В их доме я появилась, когда сыновья уже давно вели самостоятельный образ жизни, Софии было одиннадцать. Мальчики были под родительским крылом до семнадцати лет, в это время как раз родилась Соня. Ярослав как-то упрекнул отца, что тот не давал ему тепла. О каком тепле он говорил? Тепло — это деньги? А я помню, с какими посылками и сумками с вещами Алла Львовна и Владимир Алексеевич ездили в Питер, где поначалу жил Ярослав с женой и детьми. Возили подарки и, видимо, деньги. Владимир Алексеевич едва оправился после сложной операции, которую ему делали в госпитале Бурденко. Ему заменили два клапана на сердце, после этого он стал инвалидом второй группы.
Однажды Алла Львовна, плача, сказала мне: «Посмотри, Лена! Он лежит под пледом, а его не видно...» Это было просто теловычитание...
Года три шла реабилитация. Через месяц после операции, закованный в корсет, он полетел в Екатеринбург играть спектакль. Тогда уже заболела его жена, срочно понадобились деньги, а их актерам платили не ахти какие. Откуда он брал на это силы? Не представляю. Вот поэтому у него периодически сбивался ритм и он снова оказывался в реанимации. И так раз, два, три, четыре...
Почему не сказать: «Спасибо, папа» — ведь он вернулся после операции с того света и работает снова как каторжный? Почему не навестить его, просто побыть рядом? Это им, инвалиду и умирающей матери, должны были помогать дети.
Ярослав выжигает землю между собой и отцом, вместо того чтобы протянуть руку. Сколько раз Владимир Алексеевич говорил:
— Хочу поговорить с Ярославом, — но каждый раз натыкался на ответ:
— Я не готов.
Неужели трудно понять, что твой отец одинок, ему нужны внимание и забота? Поговорить с ним по-человечески — вот и все! Но после всего этого ужаса возможно ли их общение в дальнейшем?
— Как вы познакомились с Владимиром Конкиным?
— Мне было лет тринадцать-четырнадцать, когда на экраны вышел фильм «Как закалялась сталь». Для нас, вступающих в комсомол, подвиг Павла Корчагина был настоящим примером. Мы плакали, глядя, как он, изможденный, босой, тащит на себе тяжелые бревна. На всю жизнь врезалось в память лицо Володи Конкина: буденовка, впалые щеки, горящие глаза...

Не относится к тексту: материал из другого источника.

/-- The Hölder inequalities (3.43)–(3.45) for one U: constants B₀(β₀), B′₀(ε), B′₀(ε, β₀) depend on the
indicated parameters ("→ ∞ if β → 1 / ε → 0"), typed as functions `Bβ`, `Bε`, `Bεβ`.  SUPPORT CONDITIONS
typed verbatim (revision v4, G-ref1-7; p. 398 [PDF 10]): (3.43) *"for 0 ≤ β ≤ β₀ < 1, ζ ∈ C₀^∞(Δ̃(y)), y ∈ Λ_j,
supp λ ⊂ Δ(y′)"* (`cutInT ζ y`, `suppIn λ y′`); (3.44) *"for 0 < ε ≤ 1, x ∈ Δ(y), supp λ ⊂ Δ̃(y′), y′ ∈ Λ_{j′},
ξ′ = L^{−j′}"* (`suppInT λ y′`); (3.45) *"for 0 < ε ≤ 1, 0 ≤ β ≤ β₀ < 1, ζ ∈ C₀^∞(Δ̃(y)), y ∈ Λ_j, ξ = L^{−j},
supp λ ⊂ Δ̃(y) [sic], y′ ∈ Λ_{j′}, ξ′ = L^{−j′}"* (`cutInT ζ y`, `suppInT λ y′` — the printed "Δ̃(y)" in (3.45) is
read Δ̃(y′): y′ enters the display only through ξ′ and e^{−δ₀d(y,y′)}, and the source inequality B6 (2.139)
p. 247 prints "supp J ⊂ Δ̃(y′)"; cell DIVERGENCE D-b09.8).  `ineq343_345_restrict` recovers the block of
revision v3 (all supports in the small cubes Δ). [cite: Balaban1985BackgroundPropagators, (3.43)–(3.45) p.398] -/
def Ineq343_345 (K : KernelFamily g B) (Bβ : ℝ → ℝ) (Bε : ℝ → ℝ) (Bεβ : ℝ → ℝ → ℝ) (δ₀ : ℝ)
    (U : B.Cfg) : Prop :=
  (∀ (β : ℝ) (lam : g.Loc) (ζ : g.Cut) (y y' : g.Site), 0 ≤ β → β < 1 → g.cutInT ζ y → g.suppIn lam y' →
      K.h1 U lam β ζ ≤ Bβ β * (g.len y) ^ (1 - β) * g.cutH β ζ * Real.exp (-(δ₀ * g.dist y y')) *
        g.supNorm lam) ∧
  (∀ (ε : ℝ) (lam : g.Loc) (y y' : g.Site), 0 < ε → ε ≤ 1 → g.suppInT lam y' →
      K.e4 U lam y ≤ Bε ε * Real.exp (-(δ₀ * g.dist y y')) * (g.holder ε lam + g.supNorm lam)) ∧
  (∀ (ε β : ℝ) (lam : g.Loc) (ζ : g.Cut) (y y' : g.Site), 0 < ε → ε ≤ 1 → 0 ≤ β → β < 1 →
      g.cutInT ζ y → g.suppInT lam y' →
      K.h2 U lam β ζ ≤ Bεβ ε β * (g.len y) ^ (-β) * g.cutH β ζ * Real.exp (-(δ₀ * g.dist y y')) *
        (g.holder (β + ε) lam + g.supNorm lam))

/-- Revision v4 ⟹ revision v3 (bookkeeping of the re-typing, G-ref1-7): the verbatim Hölder block implies the
block with ALL supports in the small cubes Δ(y), Δ(y′) (the shape of revision v3 read with `suppIn` = Δ,
`cutIn` = Δ) through the carried inclusions Δ ⊂ Δ̃ — the re-typing strengthened (3.44), (3.45) and the ζ-range
of (3.43), (3.45) up to the print and weakened nothing. [cite: Balaban1985BackgroundPropagators, (3.43)–(3.45) p.398] -/
theorem ineq343_345_restrict (K : KernelFamily g B) (Bβ Bε : ℝ → ℝ) (Bεβ : ℝ → ℝ → ℝ) (δ₀ : ℝ)
    (U : B.Cfg) (h : Ineq343_345 K Bβ Bε Bεβ δ₀ U) :
    (∀ (β : ℝ) (lam : g.Loc) (ζ : g.Cut) (y y' : g.Site), 0 ≤ β → β < 1 → g.cutIn ζ y → g.suppIn lam y' →
        K.h1 U lam β ζ ≤ Bβ β * (g.len y) ^ (1 - β) * g.cutH β ζ * Real.exp (-(δ₀ * g.dist y y')) *
          g.supNorm lam) ∧
    (∀ (ε : ℝ) (lam : g.Loc) (y y' : g.Site), 0 < ε → ε ≤ 1 → g.suppIn lam y' →
        K.e4 U lam y ≤ Bε ε * Real.exp (-(δ₀ * g.dist y y')) * (g.holder ε lam + g.supNorm lam)) ∧
    (∀ (ε β : ℝ) (lam : g.Loc) (ζ : g.Cut) (y y' : g.Site), 0 < ε → ε ≤ 1 → 0 ≤ β → β < 1 →
        g.cutIn ζ y → g.suppIn lam y' →
        K.h2 U lam β ζ ≤ Bεβ ε β * (g.len y) ^ (-β) * g.cutH β ζ * Real.exp (-(δ₀ * g.dist y y')) *
          (g.holder (β + ε) lam + g.supNorm lam)) :=
  ⟨fun β lam ζ y y' h0 h1 hζ hs => h.1 β lam ζ y y' h0 h1 (g.cutInT_of_cutIn ζ y hζ) hs,
    fun ε lam y y' h0 h1 hs => h.2.1 ε lam y y' h0 h1 (g.suppInT_of_suppIn lam y' hs),
    fun ε β lam ζ y y' h0 h1 h2 h3 hζ hs =>
      h.2.2 ε β lam ζ y y' h0 h1 h2 h3 (g.cutInT_of_cutIn ζ y hζ) (g.suppInT_of_suppIn lam y' hs)⟩

/-- **Theorem 3.1** (pp. 397–398 [PDF 9–10], verbatim frame): *"There exist positive constants M₁, δ₀, a₀,
B₀ dependent on d and L only, a constant B₀(β) dependent on d, L and β, 0 ≤ β < 1 (B₀(β) → ∞ if β → 1),
such that for M ≥ M₁ and for an arbitrary configuration U satisfying the regularity condition (3.35) with
Mα₀ ≤ a₀, the operator G′(U) (a = 1) satisfies the inequalities [(3.42)–(3.47), see `Ineq342_346_347`,
`Ineq343_345`; full display in B9.md §1] … for γ in a fixed compact subset of real numbers, e.g. for
γ ∈ [−4, 4]. All these inequalities are invariant with respect to gauge transformations of U."* (closing sentence
re-set word for word in v4.1, census C-pv13-7 / G-pv10-1 (c)).  Family index `I` = (torus, k, {Ω_j}, M) for fixed d, L (p. 399: constants independent
of {Ω_j}); `c35` = the O(1) of (3.35).  Quantifier order: M₁, δ₀, a₀, B₀, B₀(·), B′₀(·), B′₀(·,·) BEFORE i, U. [cite: Balaban1985BackgroundPropagators, Thm 3.1 (3.42)–(3.47) pp.397–398] -/
def Thm31Printed {I : Type} (c35 : ℝ) (geo : I → Geometry) (bg : I → Backgrounds)
    (Gp : ∀ i, KernelFamily (geo i) (bg i)) : Prop :=
  ∃ M₁ δ₀ a₀ B₀ : ℝ, ∃ Bβ Bε : ℝ → ℝ, ∃ Bεβ : ℝ → ℝ → ℝ,
    0 < M₁ ∧ 0 < δ₀ ∧ 0 < a₀ ∧ 0 < B₀ ∧
    ∀ i : I, M₁ ≤ (geo i).M → ∀ α₀ : ℝ, 0 < α₀ → (geo i).M * α₀ ≤ a₀ →
      ∀ U : (bg i).Cfg, (bg i).Reg335 c35 α₀ U →
        Ineq342_346_347 (Gp i) B₀ δ₀ U ∧ Ineq343_345 (Gp i) Bβ Bε Bεβ δ₀ U

/-- A two-point KERNEL on 𝔅 (for (Q′G′²Q′*)^{−1} (3.48), (QGQ*)^{−1}, H, and C^{(k)}(Λ) (3.187)). [cite: Balaban1985BackgroundPropagators, (3.48) + (3.187) pp.398 + 432] -/
structure SiteKernel (g : Geometry) (B : Backgrounds) where
  ker : B.Cfg → g.Site → g.Site → ℝ

/-- **Theorem 3.2** (p. 398 [PDF 10], verbatim): *"Under the assumptions of Theorem 3.1, and with the same
constants, the following inequality holds: |(Q′(U)G′²(U)Q′*(U))^{−1}(y, y′)| ≤ B₀(L^jη)^{−4}(L^{j′}η)^{−d}
e^{−δ₀d(y,y′)}, y, y′ ∈ 𝔅 (y ∈ Λ_j, y′ ∈ Λ_{j′}) (3.48)."*  Typed jointly with Thm 3.1's constants: the SAME
(M₁, δ₀, a₀, B₀) serve both (hence one existential block). [cite: Balaban1985BackgroundPropagators, Thm 3.2 (3.48) p.398] -/
def Thm31and32Printed {I : Type} (d : ℕ) (c35 : ℝ) (geo : I → Geometry) (bg : I → Backgrounds)
    (Gp : ∀ i, KernelFamily (geo i) (bg i)) (Cinv : ∀ i, SiteKernel (geo i) (bg i)) : Prop :=
  ∃ M₁ δ₀ a₀ B₀ : ℝ, ∃ Bβ Bε : ℝ → ℝ, ∃ Bεβ : ℝ → ℝ → ℝ,
    0 < M₁ ∧ 0 < δ₀ ∧ 0 < a₀ ∧ 0 < B₀ ∧
    ∀ i : I, M₁ ≤ (geo i).M → ∀ α₀ : ℝ, 0 < α₀ → (geo i).M * α₀ ≤ a₀ →
      ∀ U : (bg i).Cfg, (bg i).Reg335 c35 α₀ U →
        Ineq342_346_347 (Gp i) B₀ δ₀ U ∧ Ineq343_345 (Gp i) Bβ Bε Bεβ δ₀ U ∧
        ∀ y y' : (geo i).Site, |(Cinv i).ker U y y'| ≤
          B₀ * ((geo i).len y) ^ (-(4 : ℝ)) * ((geo i).len y') ^ (-(d : ℝ)) *
            Real.exp (-(δ₀ * (geo i).dist y y'))

/-- **Theorem 3.3** (p. 399 [PDF 11], verbatim): *"Under the assumptions of Theorem 3.1, and with the
constants described there, the operator G(U) (a = 1) satisfies the inequalities (3.42)–(3.47), with G′(U)
replaced by G(U) and λ replaced by a function J defined at bonds of the lattice T_η, or Ω₀, and with values
in 𝔤."*  Typed: the same predicate for a second kernel family `GA` (= Sect. A–C operator G = Δ_a^{−1},
renamed G₀ at (3.130); NOT Sect. D's G — D-r1.2) with the same constants as G′. [cite: Balaban1985BackgroundPropagators, Thm 3.3 p.399] -/
def Thm33Printed {I : Type} (c35 : ℝ) (geo : I → Geometry) (bg : I → Backgrounds)
    (Gp GA : ∀ i, KernelFamily (geo i) (bg i)) : Prop :=
  ∃ M₁ δ₀ a₀ B₀ : ℝ, ∃ Bβ Bε : ℝ → ℝ, ∃ Bεβ : ℝ → ℝ → ℝ,
    0 < M₁ ∧ 0 < δ₀ ∧ 0 < a₀ ∧ 0 < B₀ ∧
    ∀ i : I, M₁ ≤ (geo i).M → ∀ α₀ : ℝ, 0 < α₀ → (geo i).M * α₀ ≤ a₀ →
      ∀ U : (bg i).Cfg, (bg i).Reg335 c35 α₀ U →
        (Ineq342_346_347 (Gp i) B₀ δ₀ U ∧ Ineq343_345 (Gp i) Bβ Bε Bεβ δ₀ U) ∧
        (Ineq342_346_347 (GA i) B₀ δ₀ U ∧ Ineq343_345 (GA i) Bβ Bε Bεβ δ₀ U)

/-- **Theorem 3.4** (p. 400 [PDF 12], verbatim): *"There exists a positive constant a₁ such that the
operators G′(U), (Q′(U)G′²(U)Q′*(U))^{−1}, R(U), G(U) extend to configurations U′U for α₁ ≤ a₁ as analytic
functions of A. The extended operators satisfy all the inequalities of Theorems 3.1–3.3 correspondingly."*
`IsAnalyticExt K U α₁` = "K(U′U) is analytic in A′ on the domain (3.37) with radius α₁" (abstract);
the inequality half is typed for the two kernel families on the complex class `Cplx337`.  Rests on B7
Props 6–7 for complex backgrounds (GAPS G-B7-05) via (3.78)–(3.81). [cite: Balaban1985BackgroundPropagators, Thm 3.4 p.400] -/
def Thm34Printed {I : Type} (c35 : ℝ) (geo : I → Geometry) (bg : I → Backgrounds)
    (Gp GA : ∀ i, KernelFamily (geo i) (bg i))
    (IsAnalyticExt : ∀ i, KernelFamily (geo i) (bg i) → (bg i).Cfg → ℝ → Prop) : Prop :=
  ∃ a₁ M₁ δ₀ a₀ B₀ : ℝ, ∃ Bβ Bε : ℝ → ℝ, ∃ Bεβ : ℝ → ℝ → ℝ,
    0 < a₁ ∧ 0 < M₁ ∧ 0 < δ₀ ∧ 0 < a₀ ∧ 0 < B₀ ∧
    ∀ i : I, M₁ ≤ (geo i).M → ∀ α₀ α₁ : ℝ, 0 < α₀ → (geo i).M * α₀ ≤ a₀ → 0 < α₁ → α₁ ≤ a₁ →
      ∀ U : (bg i).Cfg, (bg i).Reg335 c35 α₀ U →
        IsAnalyticExt i (Gp i) U α₁ ∧ IsAnalyticExt i (GA i) U α₁ ∧
        ∀ U' : (bg i).Cfg, (bg i).Cplx337 α₁ U U' →
          Ineq342_346_347 (Gp i) B₀ δ₀ ((bg i).mul U' U) ∧ Ineq343_345 (Gp i) Bβ Bε Bεβ δ₀ ((bg i).mul U' U) ∧
          Ineq342_346_347 (GA i) B₀ δ₀ ((bg i).mul U' U) ∧ Ineq343_345 (GA i) Bβ Bε Bεβ δ₀ ((bg i).mul U' U)

/-- **Corollary 3.5** (p. 407 [PDF 19], verbatim): *"If a configuration U′ is in the domain (3.37) with U = 1
and α₁ ≤ a₁, then Theorems 3.1–3.3 hold for the operators G′(U′), (Q′(U′)G′²(U′)Q′*(U′))^{−1}, G(U′)
correspondingly."*  Basis (p. 407): "for U = 1 these theorems are proved in [4]" = B6 Props 2.2, 2.3,
2.6–2.7, Cor. 2.8, (2.137)–(2.140) — the INDUCTION BASE of the paper; GAPS G-B9-03 = the entry-by-entry
match of (3.42)–(3.47)|_{U=1} with B6, still owed.  This def is the SHAPE of the B6 import at U = 1. [cite: Balaban1985BackgroundPropagators, Cor. 3.5 p.407] -/
def Cor35_U1_Shape {I : Type} (geo : I → Geometry) (bg : I → Backgrounds)
    (Gp GA : ∀ i, KernelFamily (geo i) (bg i)) : Prop :=
  ∃ M₁ δ₀ B₀ : ℝ, ∃ Bβ Bε : ℝ → ℝ, ∃ Bεβ : ℝ → ℝ → ℝ, 0 < M₁ ∧ 0 < δ₀ ∧ 0 < B₀ ∧
    ∀ i : I, M₁ ≤ (geo i).M →
      (Ineq342_346_347 (Gp i) B₀ δ₀ (bg i).one ∧ Ineq343_345 (Gp i) Bβ Bε Bεβ δ₀ (bg i).one) ∧
      (Ineq342_346_347 (GA i) B₀ δ₀ (bg i).one ∧ Ineq343_345 (GA i) Bβ Bε Bεβ δ₀ (bg i).one)

/-- **Theorems 3.7 / 3.9 / 3.10** (pp. 409, 413, 415–416; verbatim in B9.md §3): generalized random walk
expansions G′ = Σ_ω …(3.90), (Q′G′²Q′*)^{−1} = Σ_ω R′₀(X₀)R′_{α₁}(X₁)⋯ (3.98), G = Σ_ω R₀(X₀)R_{α₁}(X₁)⋯
(3.107), "convergent in all norms appearing in the inequalities (3.42)–(3.47)", each term depending on U
restricted to X̃⁵₀ ∪ … ∪ X̃⁵_n with the bound O(1)(scale factor)O(M^{−1/2})^{|ω|}M^{−½|ω|}e^{−½δ₀d(ω,y,y′)}
((3.94), (3.99), (3.108)).  Typed as ONE abstract predicate per operator: `HasRWExp K U δ₀` supplied by the
user of this file (the printed content beyond Thms 3.1–3.3 is the localisation/analyticity structure used by
B10–B12's cluster expansions).  GAPS G-B9-07: proofs by reference to B6 + sketch. [cite: Balaban1985BackgroundPropagators, Thms 3.7 + 3.9 + 3.10 (3.90) pp.409–416] -/
def Thm37_39_310Printed {I : Type} (c35 : ℝ) (geo : I → Geometry) (bg : I → Backgrounds)
    (Gp GA : ∀ i, KernelFamily (geo i) (bg i))
    (HasRWExp : ∀ i, KernelFamily (geo i) (bg i) → (bg i).Cfg → ℝ → Prop)
    (HasRWExpInv : ∀ i, (bg i).Cfg → ℝ → Prop) : Prop :=
  ∃ M₂ δ₀ a₀ : ℝ, 0 < M₂ ∧ 0 < δ₀ ∧ 0 < a₀ ∧
    ∀ i : I, M₂ ≤ (geo i).M → ∀ α₀ : ℝ, 0 < α₀ → (geo i).M * α₀ ≤ a₀ →
      ∀ U : (bg i).Cfg, (bg i).Reg335 c35 α₀ U →
        HasRWExp i (Gp i) U δ₀ ∧ HasRWExpInv i U δ₀ ∧ HasRWExp i (GA i) U δ₀

/-- C-B9-2, kernel-checked (p. 411 [PDF 23], the bound used to trade the exponential for powers of M):
e^{−s} ≤ 3!·s^{−3} for s > 0, and with s = ¼δ₀M: 3!(¼δ₀M)^{−3} = 384(δ₀M)^{−3} ≤ 512(δ₀M)^{−3} = (8/(δ₀M))³. [folklore] -/
theorem exp_neg_le_six_div_cube (s : ℝ) (hs : 0 < s) : Real.exp (-s) ≤ 6 / s ^ 3 := by
  have h := Real.pow_div_factorial_le_exp (x := s) (hx := le_of_lt hs) 3
  have h3 : (Nat.factorial 3 : ℝ) = 6 := by norm_num [Nat.factorial]
  rw [h3] at h
  rw [Real.exp_neg, inv_le_comm₀ (Real.exp_pos s) (by positivity), inv_div]
  calc s ^ 3 / 6 ≤ Real.exp s := h

/-- C-B9-2 (p. 411), kernel-checked: e^{−δ₀M/4} ≤ (8/(δ₀M))³ — the elementary bound behind the text's
"M⁴e^{−(1/4)δ₀M} ≤ M₁" bookkeeping. [folklore] -/
theorem p411_constant (δ₀ M : ℝ) (hδ : 0 < δ₀) (hM : 0 < M) :
    Real.exp (-(δ₀ * M / 4)) ≤ (8 / (δ₀ * M)) ^ 3 := by
  have hs : 0 < δ₀ * M / 4 := by positivity
  have h1 := exp_neg_le_six_div_cube _ hs
  have h2 : 6 / (δ₀ * M / 4) ^ 3 ≤ (8 / (δ₀ * M)) ^ 3 := by
    have hpos : 0 < δ₀ * M := by positivity
    rw [div_pow, div_pow, div_le_div_iff₀ (by positivity) (by positivity)]
    nlinarith [pow_pos hpos 3]
  exact h1.trans h2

Только сейчас, размышляя об этом, вдруг поняла, что в его крупных планах было что-то иконописное. Режиссер фильма Николай Мащенко как-то признался, что снимал «коммунистическую идею». Вот он ее и нашел. Володя Конкин был еще совсем мальчиком, когда пришел на съемочную площадку. Это была его первая серьезная роль. Но отдача была сумасшедшей. Съемки продолжались почти два года. Конкин спал в холодной казарме, его поливали ледяным дождем, режиссер запрещал его кормить, он снимался на грани голодного обморока.